:: Your goal ::
Copy out each line from the material where the word "SemiGraphOfAnabelioids" is found.

===

import Literature.AnabelianGeometry.Anabelioids.QuotientAnabelioidProofs
import Literature.AnabelianGeometry.SemiGraphs.ApproximatorImageProofs

/-!
# Quotient approximators with nontrivial edge quotients ([SemiAnbd] Def. 2.3, Ex. 2.8 / Ex. 2.10)

Mochizuki, *Semi-graphs of anabelioids*, Publ. RIMS **42** (2006), Def. 2.3 (i)–(iii) pp. 24–25
(approximators `𝒢 → 𝒢'`, `𝒢'` of bounded order, inducing an isomorphism of underlying semi-graphs;
quasi-coherence) and the "one verifies immediately" of Example 2.10 p. 31
[cite: MochizukiSemiAnbd2006, Def. 2.3 pp.24-25].  abc-iut-L6-d5's `exists_quotientApproximator`
(`TrivialEdgeAnabelioidsProofs.lean`, Ex. 2.8) passes to the quotient anabelioids `B(Π_v/N_v)` at the
vertices and keeps the (trivial) edge anabelioids.  This proof-only file (cell abc-iut, layer L3,
row G31 (1)–(3), seat abc-iut-L3-t4) does the general case needed for semi-graphs of anabelioids of
surface type: quotients `B(Π_v/W_v)` at the vertices AND `B(Π_e/N_e)` at the edges, provided the
data are COMPATIBLE along every branch `b` of `e` abutting to `v` — `N_e` is exactly the pull-back
of `W_v` under `Π_e → Π_v` (for the representative `Π_b` given by some isomorphism of basepoints)
— so that the restricted `b_*` are defined (`fixedObj_pull_obj_of_compat`) and are again
`π₁`-monomorphisms (`𝒢'` is of injective type).  Result (`exists_quotientApproximator_of_compat`):
a `π₁`-epimorphic approximator `φ : 𝒢 → 𝒢'`, identity on `𝔾`, with
`Ker(Π_v → π₁(𝒢'_v)) = W_v`, `Ker(Π_e → π₁(𝒢'_e)) = N_e` and `|π₁(𝒢'_v)| = [Π_v : W_v]` dividing
the given common bound.  For surface type the compatible data come from the uniform cusp-order
subgroups of `SurfaceTypeCuspQuotients.lean`.  Nothing here takes a side on any disputed claim.
-/

namespace Literature.AnabelianGeometry.Anabelioids

open CategoryTheory CategoryTheory.Limits CategoryTheory.PreGaloisCategory

universe w v₁ v₂ u₁ u₂

section Lift

variable {C : Type u₁} [Category.{v₁} C] {D : Type u₂} [Category.{v₂} D] (P : ObjectProperty D)
  (F : C ⥤ D) (hF : ∀ A, P (F.obj A))

/-- A finite-limit-preserving functor lifted to a full subcategory of its target still preserves
finite limits (the inclusion reflects them). [folklore] -/
private theorem preservesFiniteLimits_lift' [PreservesFiniteLimits F] :
    PreservesFiniteLimits (P.lift F hF) := by
  refine ⟨fun J _ _ => ?_⟩
  haveI : PreservesLimitsOfShape J (P.lift F hF ⋙ P.ι) :=
    preservesLimitsOfShape_of_natIso (P.liftCompιIso F hF).symm
  exact preservesLimitsOfShape_of_reflects_of_preserves (P.lift F hF) P.ι

/-- A finite-colimit-preserving functor lifted to a full subcategory of its target still preserves
finite colimits (the inclusion reflects them). [folklore] -/
private theorem preservesFiniteColimits_lift' [PreservesFiniteColimits F] :
    PreservesFiniteColimits (P.lift F hF) := by
  refine ⟨fun J _ _ => ?_⟩
  haveI : PreservesColimitsOfShape J (P.lift F hF ⋙ P.ι) :=
    preservesColimitsOfShape_of_natIso (P.liftCompιIso F hF).symm
  exact preservesColimitsOfShape_of_reflects_of_preserves (P.lift F hF) P.ι

end Lift

section Compat

variable {X : Type u₁} [Category.{v₁} X] {Y : Type u₂} [Category.{v₂} Y]

/-- Components of `Aut.autMulEquivOfIso` (change of basepoint is conjugation). [folklore] -/
private theorem autMulEquivOfIso_hom_app' {F G : X ⥤ FintypeCat.{w}} (h : F ≅ G) (x : Aut F)
    (A : X) : (Aut.autMulEquivOfIso h x).hom.app A = h.inv.app A ≫ x.hom.app A ≫ h.hom.app A := rfl

/-- `Aut.autMulEquivOfIso` is `Iso.conjAut`. [folklore] -/
private theorem autMulEquivOfIso_eq_conjAut {F G : X ⥤ FintypeCat.{w}} (h : F ≅ G) (x : Aut F) :
    Aut.autMulEquivOfIso h x = h.conjAut x :=
  Iso.ext (by rw [Iso.conjAut_hom, Iso.conj_apply]; rfl)

/-- **Compatibility transfers the quotient condition along `b^*`**: if `N = ψ⁻¹(W)` for
`ψ = (α-conjugation) ∘ π₁(P) : Aut Fe → Aut Fv` (`α : P ⋙ Fe ≅ Fv`), then `P` maps objects of
`B(Π_v/W)` (objects of `X` on whose `Fv`-fibre `W` acts trivially) to objects of `B(Π_e/N)`.
[cite: MochizukiSemiAnbd2006, Def. 2.3 p.25] -/
theorem fixedObj_pull_obj_of_compat (P : X ⥤ Y) (Fv : X ⥤ FintypeCat.{w})
    (Fe : Y ⥤ FintypeCat.{w}) (α : P ⋙ Fe ≅ Fv) (W : Subgroup (Aut Fv)) (N : Subgroup (Aut Fe))
    (hN : N ≤ W.comap ((Aut.autMulEquivOfIso α).toMonoidHom.comp (pi1Map P Fe)))
    {A : X} (hA : fixedObj Fv W A) : fixedObj Fe N (P.obj A) := by
  intro τ hτ
  have hτ' := hN hτ
  rw [Subgroup.mem_comap] at hτ'
  have h1 := hA _ hτ'
  change (α.app A).inv ≫ τ.hom.app (P.obj A) ≫ (α.app A).hom = 𝟙 _ at h1
  have h2 : τ.hom.app (P.obj A) ≫ (α.app A).hom = 𝟙 _ ≫ (α.app A).hom := by
    rw [Category.id_comp]
    exact ((Iso.inv_comp_eq (α.app A)).1 h1).trans (Category.comp_id _)
  exact (cancel_mono (α.app A).hom).1 h2

end Compat

end Literature.AnabelianGeometry.Anabelioids

namespace Literature.AnabelianGeometry.SemiGraphs

open CategoryTheory CategoryTheory.Limits CategoryTheory.PreGaloisCategory
open Literature.AnabelianGeometry.Anabelioids

universe v₁ u₁ u

namespace SemiGraphOfAnabelioids

variable (𝒢 : SemiGraphOfAnabelioids.{v₁, u₁, u})

/-- **The quotient approximator with compatible edge quotients** ([SemiAnbd] Def. 2.3; the
approximators behind Ex. 2.10): given basepoints `Fv`, `Fe` of all constituents, open normal
subgroups `W_v ⊆ Π_v` of index dividing a common `M ≥ 1` and `N_e ⊆ Π_e`, such that for every
branch `b` of `e` abutting to `v` there is an isomorphism of basepoints `α : b^* ⋙ Fe ≅ Fv` with
`N_e = (α-conjugation ∘ π₁(b^*))⁻¹(W_v)`, there is a `π₁`-epimorphic approximator `φ : 𝒢 → 𝒢'`
(identity on `𝔾`; `𝒢'_v = B(Π_v/W_v)`, `𝒢'_e = B(Π_e/N_e)`, `b_*` the restrictions) with
`Ker(Π_v → π₁(𝒢'_v)) = W_v`, `Ker(Π_e → π₁(𝒢'_e)) = N_e`, and `|π₁(𝒢'_v)| = [Π_v : W_v]` at every
basepoint. [cite: MochizukiSemiAnbd2006, Def. 2.3 p.25] -/
theorem exists_quotientApproximator_of_compat
    (Fv : ∀ v : 𝒢.graph.Vertex, 𝒢.V v ⥤ FintypeCat.{v₁}) [∀ v, FiberFunctor (Fv v)]
    (W : ∀ v, Subgroup (Aut (Fv v))) (hWo : ∀ v, IsOpen (W v : Set (Aut (Fv v))))
    (hWn : ∀ v, (W v).Normal)
    (Fe : ∀ e : 𝒢.graph.Edge, 𝒢.E e ⥤ FintypeCat.{v₁}) [∀ e, FiberFunctor (Fe e)]
    (N : ∀ e, Subgroup (Aut (Fe e))) (hNo : ∀ e, IsOpen (N e : Set (Aut (Fe e))))
    (hNn : ∀ e, (N e).Normal)
    (hcompat : ∀ (b : 𝒢.graph.Branch) (v : 𝒢.graph.Vertex) (h : 𝒢.graph.abuts b = some v),
      ∃ α : (𝒢.pull b v h).pullback ⋙ Fe (𝒢.graph.edgeOf b) ≅ Fv v,
        N (𝒢.graph.edgeOf b) = (W v).comap ((Aut.autMulEquivOfIso α).toMonoidHom.comp
          (pi1Map (𝒢.pull b v h).pullback (Fe (𝒢.graph.edgeOf b)))))
    (M : ℕ) (hM : 1 ≤ M) (hdvd : ∀ v, (W v).index ∣ M) :
    ∃ (𝒢' : SemiGraphOfAnabelioids.{v₁, u₁, u}) (φ : Hom 𝒢 𝒢'),
      φ.IsPi1EpiApproximator ∧
      (∀ v, (pi1Map (φ.φV v).pullback (Fv v)).ker = W v) ∧
      (∀ e, (pi1Map (φ.φE e (φ.base.edgeMap e) rfl).pullback (Fe e)).ker = N e) ∧
      ∀ (v : 𝒢.graph.Vertex) (F : 𝒢'.V (φ.base.vertexMap v) ⥤ FintypeCat.{v₁}) [FiberFunctor F],
        Finite (Aut F) ∧ Nat.card (Aut F) = (W v).index := by
  haveI := hWn
  haveI := hNn
  -- the restricted `b^*` land in the edge quotients
  have hmem : ∀ (b : 𝒢.graph.Branch) (v : 𝒢.graph.Vertex) (h : 𝒢.graph.abuts b = some v)
      (A : Fixed (Fv v) (W v)),
      fixedObj (Fe (𝒢.graph.edgeOf b)) (N (𝒢.graph.edgeOf b))
        ((𝒢.pull b v h).pullback.obj A.obj) := by
    intro b v h A
    obtain ⟨α, hN⟩ := hcompat b v h
    exact fixedObj_pull_obj_of_compat _ _ _ α _ _ hN.le A.property
  have hexL : ∀ (b : 𝒢.graph.Branch) (v : 𝒢.graph.Vertex) (h : 𝒢.graph.abuts b = some v),
      PreservesFiniteLimits ((fixedObj (Fe (𝒢.graph.edgeOf b)) (N (𝒢.graph.edgeOf b))).lift
        ((fixedObj (Fv v) (W v)).ι ⋙ (𝒢.pull b v h).pullback) (hmem b v h)) := by
    intro b v h
    haveI : PreservesFiniteLimits ((fixedObj (Fv v) (W v)).ι ⋙ (𝒢.pull b v h).pullback) :=
      comp_preservesFiniteLimits _ _
    exact preservesFiniteLimits_lift' _ _ _
  have hexC : ∀ (b : 𝒢.graph.Branch) (v : 𝒢.graph.Vertex) (h : 𝒢.graph.abuts b = some v),
      PreservesFiniteColimits ((fixedObj (Fe (𝒢.graph.edgeOf b)) (N (𝒢.graph.edgeOf b))).lift
        ((fixedObj (Fv v) (W v)).ι ⋙ (𝒢.pull b v h).pullback) (hmem b v h)) := by
    intro b v h
    haveI : PreservesFiniteColimits ((fixedObj (Fv v) (W v)).ι ⋙ (𝒢.pull b v h).pullback) :=
      comp_preservesFiniteColimits _ _
    exact preservesFiniteColimits_lift' _ _ _
  let 𝒢' : SemiGraphOfAnabelioids.{v₁, u₁, u} :=
    { graph := 𝒢.graph
      V := fun v => Fixed (Fv v) (W v)
      E := fun e => Fixed (Fe e) (N e)
      pull := fun b v h => by
        haveI := hexL b v h
        haveI := hexC b v h
        exact ExactFunctor.of ((fixedObj (Fe (𝒢.graph.edgeOf b)) (N (𝒢.graph.edgeOf b))).lift
          ((fixedObj (Fv v) (W v)).ι ⋙ (𝒢.pull b v h).pullback) (hmem b v h)) }
  let φ : Hom 𝒢 𝒢' :=
    { base := 𝟙 𝒢.graph
      φV := fun v => Hom.toFixed (Fv v) (W v)
      φE := fun e f hf => by
        subst hf
        exact Hom.toFixed (Fe e) (N e)
      φB := fun _ _ _ => Iso.refl _ }
  have hcard : ∀ (v : 𝒢.graph.Vertex) (F : 𝒢'.V v ⥤ FintypeCat.{v₁}) [FiberFunctor F],
      Finite (Aut F) ∧ Nat.card (Aut F) = (W v).index := fun v F _ =>
    finite_aut_fixed_and_card (Fv v) (W v) (hWo v) F
  -- injective type: `Π'_e = Π_e/N_e → Π'_v = Π_v/W_v` is injective by compatibility
  have hinj : ∀ (b : 𝒢.graph.Branch) (v : 𝒢.graph.Vertex) (h : 𝒢.graph.abuts b = some v),
      Function.Injective (pi1Map (𝒢'.pull b v h).pullback
        ((fixedObj (Fe (𝒢.graph.edgeOf b)) (N (𝒢.graph.edgeOf b))).ι ⋙ Fe (𝒢.graph.edgeOf b))) := by
    intro b v h
    refine (injective_iff_map_eq_one _).2 fun τ' hτ' => ?_
    obtain ⟨τ, rfl⟩ := pi1Map_fixedι_surjective (Fe _) (N _) (hNo _) τ'
    obtain ⟨α, hN⟩ := hcompat b v h
    -- `π₁(b'^*) ∘ π₁(ι_e) = π₁(ι_e ∘ b'^*) = π₁(b^* ∘ ι_v) = π₁(ι_v) ∘ π₁(b^*)` (definitionally)
    have h2 : pi1Map (fixedObj (Fv v) (W v)).ι ((𝒢.pull b v h).pullback ⋙ Fe (𝒢.graph.edgeOf b))
        (pi1Map (𝒢.pull b v h).pullback (Fe (𝒢.graph.edgeOf b)) τ) = 1 := hτ'
    have h3 : pi1Map (fixedObj (Fv v) (W v)).ι (Fv v)
        (α.conjAut (pi1Map (𝒢.pull b v h).pullback (Fe (𝒢.graph.edgeOf b)) τ)) = 1 := by
      rw [pi1Map_conjAut, h2, map_one]
    have h4 : Aut.autMulEquivOfIso α (pi1Map (𝒢.pull b v h).pullback (Fe _) τ) ∈ W v := by
      rw [← ker_pi1Map_fixedι (Fv v) (W v) (hWo v), MonoidHom.mem_ker, autMulEquivOfIso_eq_conjAut]
      exact h3
    have h5 : τ ∈ N (𝒢.graph.edgeOf b) := by
      rw [hN, Subgroup.mem_comap]
      exact h4
    rw [← MonoidHom.mem_ker, ker_pi1Map_fixedι (Fe _) (N _) (hNo _)]
    exact h5
  refine ⟨𝒢', φ, ⟨⟨?_, ⟨fun b v h => ?_⟩, M, hM, fun v F _ => ?_⟩, fun v => ?_, fun e => ?_⟩,
    fun v => ker_pi1Map_fixedι (Fv v) (W v) (hWo v),
    fun e => ker_pi1Map_fixedι (Fe e) (N e) (hNo e), hcard⟩
  · show IsIso (𝟙 𝒢.graph)
    infer_instance
  · exact (isPi1Mono_iff_injective _ _).2 (hinj b v h)
  · exact ⟨(hcard v F).1, (hcard v F).2 ▸ hdvd v⟩
  · exact isPi1Epi_fixedι (Fv v) (W v) (hWo v)
  · exact isPi1Epi_fixedι (Fe e) (N e) (hNo e)

end SemiGraphOfAnabelioids

end Literature.AnabelianGeometry.SemiGraphs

===

:: Written solution ::
namespace SemiGraphOfAnabelioids
variable (𝒢 : SemiGraphOfAnabelioids.{v₁, u₁, u})
    ∃ (𝒢' : SemiGraphOfAnabelioids.{v₁, u₁, u}) (φ : Hom 𝒢 𝒢'),
  let 𝒢' : SemiGraphOfAnabelioids.{v₁, u₁, u} :=
end SemiGraphOfAnabelioids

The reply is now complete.